/-!
# Inseparable local uniformization: the descent theorem in height at most one (Thm. 4.1.1)

Topic: `Literature/AlgebraicGeometry/Resolution`. Companion to
`InseparableLocalUniformization.lean`, which vendors the corrected relative form
`Temkin2013Relative` of Temkin's Thm. 1.3.2 and reduces it (`Temkin2013Relative.of_height`) to
the two named facts `Temkin2013HeightLeOne` (Thm. 1.3.2 in height `≤ 1`) and
`Temkin2013HeightStep` (§4.2). All numbering and pages are those of the journal version =
arXiv:0804.1554v3.

This file refines that top layer along the printed proof (§4):

* `Temkin2013Descent` — NAMED FACT, **Temkin 2013, Thm. 4.1.1 in the case `n = 1`** (Remark
  4.1.2: "The case of `n = 1` in Theorem 4.1.1 covers our needs"): DESCENT inseparable local
  uniformization in height `≤ 1` — for a NORMAL affine model `X` of `K°` and a finite extension
  of valued fields `K₁/K`, some affine refinement `X'` of `X` and finite purely inseparable `l/k`,
  `L/lK` make the centre of `(LK₁)°` on `Nr_{LK₁}(X')` a simple `l`-smooth point. The
  logarithmic part of the printed conclusion (the `Q`-Cartier divisor `D'` and log smoothness of
  simplicial shape) is dropped, so the vendored statement is a consequence of the printed one.
  This descent form (with `K₁ ≠ K`) is what §4.2 invokes ("By Theorem 4.1.1 applied to `Y`, `k̄°`
  and `m°` (instead of `X`, `K°` and `K₁°` in the formulation of Theorem 4.1.1)", p. 51; cf.
  §5.1, p. 52: "we should establish in Theorem 4.1.1 a descent form of inseparable local
  uniformization").
* `Temkin2013Descent.heightLeOne` — PROVED: `Temkin2013Descent` and E. Noether's finiteness of
  integral closure (`NoetherFiniteIntegralClosure`, Liu 2002, Prop. 4.1.27, vendored in
  `NormalizationOfVarieties.lean`) imply `Temkin2013HeightLeOne`. This is the sentence "We will
  establish the height one case of the Theorem in §4.1" (p. 46): apply Thm. 4.1.1 with `n = 1`,
  `K₁ = K` to the normalisation `Nr_K(X)`, which is a normal affine model of `K°` refining `X`
  (finite over `X` by Noether, inside `K°` because valuation rings are integrally closed).
* `Temkin2013HeightStepOfDescent` — NAMED FACT, §4.2 with its printed inputs: the descent
  theorem (Thm. 4.1.1, `n = 1`) AND Thm. 1.3.2 in height `≤ n` give Thm. 1.3.2 in height
  `≤ n + 1`. It is weaker than `Temkin2013HeightStep` (which omits the descent input;
  `Temkin2013HeightStep.heightStepOfDescent`) and closer to the printed argument, whose Step 2
  applies Thm. 4.1.1 with `K₁ = m ≠ K` (Remark 4.1.3: this is why a descent form is proved).
* `Temkin2013Relative.of_descent`, `Temkin2013.of_descent` — PROVED assembly MODULO
  `(hF : NoetherFiniteIntegralClosure)`: `Temkin2013Descent → NoetherFiniteIntegralClosure →
  Temkin2013HeightStepOfDescent → Temkin2013Relative` (resp. `→ Temkin2013`). That the frontier
  of the corrected Thm. 1.3.2 is exactly `{Temkin2013Descent, Temkin2013HeightStepOfDescent}`
  (two results of the paper, by their own numbers) is established not here but in the roof
  module `InseparableLocalUniformizationProofs.lean` (`Temkin2013HeightLeOne.of_descent`,
  `Temkin2013Relative.of_frontier`, `Temkin2013.of_frontier`, `temkin2013Relative_iff_frontier`),
  which imports this file and feeds `hF := NoetherFiniteIntegralClosure_holds`
  (`NormalizationOfVarietiesProofs.lean`) into the `hF`-parametrised theorems below; their
  signatures are kept for that module.
* Step 0 of both printed proofs, PROVED (`Temkin2013RelConclusion.of_purelyInseparable`,
  `.of_purelyInseparable_right`, `.of_le`; Thm. 4.1.1 Step 0, p. 47, and §4.2 Step 0, p. 50:
  "we can safely replace `k`, `K` and `X` with `l`, `L` and `X'`, where `l/k` and `L/lK` are
  finite and purely inseparable and `X'` is a model of `L°` that refines `Nr_L(X)`"): the
  conclusion of the corrected Thm. 1.3.2 descends along finite purely inseparable extensions
  of the ground field and of the function field, and along refinements of the model. With it:
  uniqueness of the extension of a valuation ring in a purely inseparable extension
  (`valuationSubring_eq_of_comap_eq_of_isPurelyInseparable`; "the unique extension of `Kᵢ°`",
  Thm. 4.1.1), the order isomorphism between the overrings of `O_F` and of `O_F ∩ K`
  (`overringsOrderIsoOfIsPurelyInseparable`, inverse = the hull `comapHull` of
  `CompositeValuations.lean`) and invariance of the height
  (`ringKrullDim_eq_comap_of_isPurelyInseparable`, so that such replacements stay inside
  `Temkin2013RelHeightLE n`).

Below Thm. 4.1.1 the printed proof (pp. 47–50) is an induction on the transcendence defect
(base: Abhyankar valuations, Thm. 5.5.2; step: fibration by curves, Thm. 3.3.1 via decompletion
of the Berkovich-analytic Thm. 3.2.6, Lemmas 2.8.4/2.8.5, Prop. 2.3.8), which needs notions
Mathlib does not have (height/transcendence defect of valued fields, nft schemes over valuation
rings, smooth-equivalence, Berkovich curves, log smoothness); it is not vendored here.

## Sources

* M. Temkin, *Inseparable local uniformization*, J. Algebra 373 (2013) 65–119 = arXiv:0804.1554v3:
  Thm. 1.3.2 and the conventions after it (pp. 3–4), §4 (p. 46), Thm. 4.1.1, Remark 4.1.2 and
  Step 0 of its proof (p. 47), Remark 4.1.3 (p. 49), §4.2 (pp. 50–51), §5.1 (p. 52).
* Q. Liu, *Algebraic Geometry and Arithmetic Curves*, OUP 2002, Prop. 4.1.27 (finiteness of
  integral closure; vendored as `NoetherFiniteIntegralClosure`).

## Rendering notes

* As in `InseparableLocalUniformization.lean`: height `≤ 1` ↦ `ringKrullDim O ≤ 1`; "simple"
  ↦ `Algebra.FormallySmooth l k(𝔭)` (NOT `Algebra.IsSeparable`, see `not_temkin2013Rel`);
  the simple `l`-smooth centre on `Nr(X')` is rendered exactly as in `Temkin2013RelConclusion`.
* "`X` is a normal affine `k`-model of `K`" (a model of the valued field `K`, i.e. of `K°`; cf.
  Step 0 of the proof, p. 47: "It suffices to prove the theorem for any affine model of `K°`
  which is finer than `X`") ↦ `A ⊆ K°` finitely generated over `k`, `Frac A = K`, and `A`
  integrally closed in `K` (`∀ x, IsIntegral A x → x ∈ A`).
* "`K₁/K` a finite extension of valued fields" ↦ a finite field extension `K₁` with a valuation
  ring `O₁` of `K₁` such that `O₁ ∩ K = K°`.
* "`L₁ = LK₁` with the unique extension of `K₁°`" ↦ a field `L₁ ⊇ K₁`, finite purely inseparable
  over `K₁`, an intermediate field `L` of `L₁/K` which is purely inseparable over `K`, contains
  `l` and generates `L₁` over `K₁` (`Algebra.adjoin K₁ L = ⊤`), and a valuation ring `O₁'` of `L₁`
  with `O₁' ∩ K₁ = O₁` (THE one, by pure inseparability). "`l/k` and `L/lK` finite purely
  inseparable" ↦ `l` finite purely inseparable over `k`, `l ⊆ L`, `L/K` purely inseparable
  (finite automatically, inside the finite `L₁/K`).
-/

noncomputable section

open IsLocalRing

namespace Literature.AlgebraicGeometry.Resolution

universe u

◇ ◇ ◇

What is expected - Here you need to write out the listing above exactly, from its first line to its last.

Result -
/-!
# Inseparable local uniformization: the descent theorem in height at most one (Thm. 4.1.1)

Topic: `Literature/AlgebraicGeometry/Resolution`. Companion to
`InseparableLocalUniformization.lean`, which vendors the corrected relative form
`Temkin2013Relative` of Temkin's Thm. 1.3.2 and reduces it (`Temkin2013Relative.of_height`) to
the two named facts `Temkin2013HeightLeOne` (Thm. 1.3.2 in height `≤ 1`) and
`Temkin2013HeightStep` (§4.2). All numbering and pages are those of the journal version =
arXiv:0804.1554v3.

This file refines that top layer along the printed proof (§4):

* `Temkin2013Descent` — NAMED FACT, **Temkin 2013, Thm. 4.1.1 in the case `n = 1`** (Remark
  4.1.2: "The case of `n = 1` in Theorem 4.1.1 covers our needs"): DESCENT inseparable local
  uniformization in height `≤ 1` — for a NORMAL affine model `X` of `K°` and a finite extension
  of valued fields `K₁/K`, some affine refinement `X'` of `X` and finite purely inseparable `l/k`,
  `L/lK` make the centre of `(LK₁)°` on `Nr_{LK₁}(X')` a simple `l`-smooth point. The
  logarithmic part of the printed conclusion (the `Q`-Cartier divisor `D'` and log smoothness of
  simplicial shape) is dropped, so the vendored statement is a consequence of the printed one.
  This descent form (with `K₁ ≠ K`) is what §4.2 invokes ("By Theorem 4.1.1 applied to `Y`, `k̄°`
  and `m°` (instead of `X`, `K°` and `K₁°` in the formulation of Theorem 4.1.1)", p. 51; cf.
  §5.1, p. 52: "we should establish in Theorem 4.1.1 a descent form of inseparable local
  uniformization").
* `Temkin2013Descent.heightLeOne` — PROVED: `Temkin2013Descent` and E. Noether's finiteness of
  integral closure (`NoetherFiniteIntegralClosure`, Liu 2002, Prop. 4.1.27, vendored in
  `NormalizationOfVarieties.lean`) imply `Temkin2013HeightLeOne`. This is the sentence "We will
  establish the height one case of the Theorem in §4.1" (p. 46): apply Thm. 4.1.1 with `n = 1`,
  `K₁ = K` to the normalisation `Nr_K(X)`, which is a normal affine model of `K°` refining `X`
  (finite over `X` by Noether, inside `K°` because valuation rings are integrally closed).
* `Temkin2013HeightStepOfDescent` — NAMED FACT, §4.2 with its printed inputs: the descent
  theorem (Thm. 4.1.1, `n = 1`) AND Thm. 1.3.2 in height `≤ n` give Thm. 1.3.2 in height
  `≤ n + 1`. It is weaker than `Temkin2013HeightStep` (which omits the descent input;
  `Temkin2013HeightStep.heightStepOfDescent`) and closer to the printed argument, whose Step 2
  applies Thm. 4.1.1 with `K₁ = m ≠ K` (Remark 4.1.3: this is why a descent form is proved).
* `Temkin2013Relative.of_descent`, `Temkin2013.of_descent` — PROVED assembly MODULO
  `(hF : NoetherFiniteIntegralClosure)`: `Temkin2013Descent → NoetherFiniteIntegralClosure →
  Temkin2013HeightStepOfDescent → Temkin2013Relative` (resp. `→ Temkin2013`). That the frontier
  of the corrected Thm. 1.3.2 is exactly `{Temkin2013Descent, Temkin2013HeightStepOfDescent}`
  (two results of the paper, by their own numbers) is established not here but in the roof
  module `InseparableLocalUniformizationProofs.lean` (`Temkin2013HeightLeOne.of_descent`,
  `Temkin2013Relative.of_frontier`, `Temkin2013.of_frontier`, `temkin2013Relative_iff_frontier`),
  which imports this file and feeds `hF := NoetherFiniteIntegralClosure_holds`
  (`NormalizationOfVarietiesProofs.lean`) into the `hF`-parametrised theorems below; their
  signatures are kept for that module.
* Step 0 of both printed proofs, PROVED (`Temkin2013RelConclusion.of_purelyInseparable`,
  `.of_purelyInseparable_right`, `.of_le`; Thm. 4.1.1 Step 0, p. 47, and §4.2 Step 0, p. 50:
  "we can safely replace `k`, `K` and `X` with `l`, `L` and `X'`, where `l/k` and `L/lK` are
  finite and purely inseparable and `X'` is a model of `L°` that refines `Nr_L(X)`"): the
  conclusion of the corrected Thm. 1.3.2 descends along finite purely inseparable extensions
  of the ground field and of the function field, and along refinements of the model. With it:
  uniqueness of the extension of a valuation ring in a purely inseparable extension
  (`valuationSubring_eq_of_comap_eq_of_isPurelyInseparable`; "the unique extension of `Kᵢ°`",
  Thm. 4.1.1), the order isomorphism between the overrings of `O_F` and of `O_F ∩ K`
  (`overringsOrderIsoOfIsPurelyInseparable`, inverse = the hull `comapHull` of
  `CompositeValuations.lean`) and invariance of the height
  (`ringKrullDim_eq_comap_of_isPurelyInseparable`, so that such replacements stay inside
  `Temkin2013RelHeightLE n`).

Below Thm. 4.1.1 the printed proof (pp. 47–50) is an induction on the transcendence defect
(base: Abhyankar valuations, Thm. 5.5.2; step: fibration by curves, Thm. 3.3.1 via decompletion
of the Berkovich-analytic Thm. 3.2.6, Lemmas 2.8.4/2.8.5, Prop. 2.3.8), which needs notions
Mathlib does not have (height/transcendence defect of valued fields, nft schemes over valuation
rings, smooth-equivalence, Berkovich curves, log smoothness); it is not vendored here.

## Sources

* M. Temkin, *Inseparable local uniformization*, J. Algebra 373 (2013) 65–119 = arXiv:0804.1554v3:
  Thm. 1.3.2 and the conventions after it (pp. 3–4), §4 (p. 46), Thm. 4.1.1, Remark 4.1.2 and
  Step 0 of its proof (p. 47), Remark 4.1.3 (p. 49), §4.2 (pp. 50–51), §5.1 (p. 52).
* Q. Liu, *Algebraic Geometry and Arithmetic Curves*, OUP 2002, Prop. 4.1.27 (finiteness of
  integral closure; vendored as `NoetherFiniteIntegralClosure`).

## Rendering notes

* As in `InseparableLocalUniformization.lean`: height `≤ 1` ↦ `ringKrullDim O ≤ 1`; "simple"
  ↦ `Algebra.FormallySmooth l k(𝔭)` (NOT `Algebra.IsSeparable`, see `not_temkin2013Rel`);
  the simple `l`-smooth centre on `Nr(X')` is rendered exactly as in `Temkin2013RelConclusion`.
* "`X` is a normal affine `k`-model of `K`" (a model of the valued field `K`, i.e. of `K°`; cf.
  Step 0 of the proof, p. 47: "It suffices to prove the theorem for any affine model of `K°`
  which is finer than `X`") ↦ `A ⊆ K°` finitely generated over `k`, `Frac A = K`, and `A`
  integrally closed in `K` (`∀ x, IsIntegral A x → x ∈ A`).
* "`K₁/K` a finite extension of valued fields" ↦ a finite field extension `K₁` with a valuation
  ring `O₁` of `K₁` such that `O₁ ∩ K = K°`.
* "`L₁ = LK₁` with the unique extension of `K₁°`" ↦ a field `L₁ ⊇ K₁`, finite purely inseparable
  over `K₁`, an intermediate field `L` of `L₁/K` which is purely inseparable over `K`, contains
  `l` and generates `L₁` over `K₁` (`Algebra.adjoin K₁ L = ⊤`), and a valuation ring `O₁'` of `L₁`
  with `O₁' ∩ K₁ = O₁` (THE one, by pure inseparability). "`l/k` and `L/lK` finite purely
  inseparable" ↦ `l` finite purely inseparable over `k`, `l ⊆ L`, `L/K` purely inseparable
  (finite automatically, inside the finite `L₁/K`).
-/

noncomputable section

open IsLocalRing

namespace Literature.AlgebraicGeometry.Resolution

universe u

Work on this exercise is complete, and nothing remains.